= ACTIVITY =
Once the line containing "import HarnessLib" is found, copy that line and all remaining lines of the records exactly, including the last one, and add nothing.

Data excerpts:
import Summits.CriticalPhenomena.PercolationContinuityZ3.Theorems.Transplant.FKConnectivityAllQPat3KNetBridge
import HarnessLib

/-!
# Connectivity correlation inequalities for `φ_{w,q}`, every `q > 0` — THEOREM 𝒯₂(𝒦), THE BRIDGE CASE, part 2:
# the inner mark in a slot AT A POLE (row B1 in all sixteen {free, contracted} states; census g39 §3 / census g41)

Proof file (`--supports stmt-CriticalPhenomena-4575`), census lineage (gen 41) of LANE 2's FK sub-programme; builds on p205010 (kernel
theorem, internal audit signed; external expert review pending).  No definitions, no named facts, no sorries; standard axioms.

**`FK.bridge_case_ac`** — `N = BRIDGE(Qac, Qad, Qbc, Qbd, Qcd; a, b)` with at most `n + 1` edges, the inner mark `s` an inner vertex of
the slot `Qac`, and THEOREM 𝒯₂(𝒦) known below `n + 1` edges (hypothesis `ih`): every `famP11` member is nonnegative at `(a, b, s)` on
every minor `(E, C)` of `N`, for every nonnegative weight.  STEP 1: each of `Qad, Qbc, Qbd, Qcd` with ≥ 2 edges is reduced by
`FK.bridge_oneSided` (`…Pat3KNetBridge`); STEP 2: otherwise they are their virtual edges (`FK.IsKNet.eq_singleton_of_card_le_one`);
STEP 3: a virtual edge outside `E ∪ C` is deleted — a minor of `FK.IsKNet.bridge_erase_*`, fewer edges, `ih`; STEP 4: virtual edges in
`E ∩ C` are doubled away (`FK.mval2C_nonneg_of_sdiff`); STEP 5: the K-STATE LEAF `FK.bridgeB1K_famP11_level_nonneg` (`…Pat3BridgeLeafK`,
names `![a, b, c, d, s]`, state `(L, K)` read off `(E, C)` by `FK.filter_mem_splits`, piece minor `(E ∩ Qac, C ∩ Qac)` valid by `ih`).
The placements `ad, bc, bd` follow by the symmetries of the bridge, `cd` and `s = c` are `…Pat3KNetCaseCD / …CaseC` (`…Pat3KNetT2`).
[cite: AyyerLinussonRavichandran2025, §7 (p. 22)] [cite: Grimmett2006, §3.9 (pp. 63–64)]
-/

namespace Summit.CriticalPhenomena.PercolationContinuityZ3.Theorems

namespace FK

open SimpleGraph Literature.Probability.LatticeModels Literature.Probability.Percolation
open scoped Classical

variable {V : Type*}

/-! ### The leaf placement `s` inner to the slot `ac` (row B1 in all K-states) -/

section CaseAC

variable [Fintype V] {n : ℕ}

= ANSWER BELOW =
import HarnessLib

/-!
# Connectivity correlation inequalities for `φ_{w,q}`, every `q > 0` — THEOREM 𝒯₂(𝒦), THE BRIDGE CASE, part 2:
# the inner mark in a slot AT A POLE (row B1 in all sixteen {free, contracted} states; census g39 §3 / census g41)

Proof file (`--supports stmt-CriticalPhenomena-4575`), census lineage (gen 41) of LANE 2's FK sub-programme; builds on p205010 (kernel
theorem, internal audit signed; external expert review pending).  No definitions, no named facts, no sorries; standard axioms.

**`FK.bridge_case_ac`** — `N = BRIDGE(Qac, Qad, Qbc, Qbd, Qcd; a, b)` with at most `n + 1` edges, the inner mark `s` an inner vertex of
the slot `Qac`, and THEOREM 𝒯₂(𝒦) known below `n + 1` edges (hypothesis `ih`): every `famP11` member is nonnegative at `(a, b, s)` on
every minor `(E, C)` of `N`, for every nonnegative weight.  STEP 1: each of `Qad, Qbc, Qbd, Qcd` with ≥ 2 edges is reduced by
`FK.bridge_oneSided` (`…Pat3KNetBridge`); STEP 2: otherwise they are their virtual edges (`FK.IsKNet.eq_singleton_of_card_le_one`);
STEP 3: a virtual edge outside `E ∪ C` is deleted — a minor of `FK.IsKNet.bridge_erase_*`, fewer edges, `ih`; STEP 4: virtual edges in
`E ∩ C` are doubled away (`FK.mval2C_nonneg_of_sdiff`); STEP 5: the K-STATE LEAF `FK.bridgeB1K_famP11_level_nonneg` (`…Pat3BridgeLeafK`,
names `![a, b, c, d, s]`, state `(L, K)` read off `(E, C)` by `FK.filter_mem_splits`, piece minor `(E ∩ Qac, C ∩ Qac)` valid by `ih`).
The placements `ad, bc, bd` follow by the symmetries of the bridge, `cd` and `s = c` are `…Pat3KNetCaseCD / …CaseC` (`…Pat3KNetT2`).
[cite: AyyerLinussonRavichandran2025, §7 (p. 22)] [cite: Grimmett2006, §3.9 (pp. 63–64)]
-/

namespace Summit.CriticalPhenomena.PercolationContinuityZ3.Theorems

namespace FK

open SimpleGraph Literature.Probability.LatticeModels Literature.Probability.Percolation
open scoped Classical

variable {V : Type*}

/-! ### The leaf placement `s` inner to the slot `ac` (row B1 in all K-states) -/

section CaseAC

variable [Fintype V] {n : ℕ}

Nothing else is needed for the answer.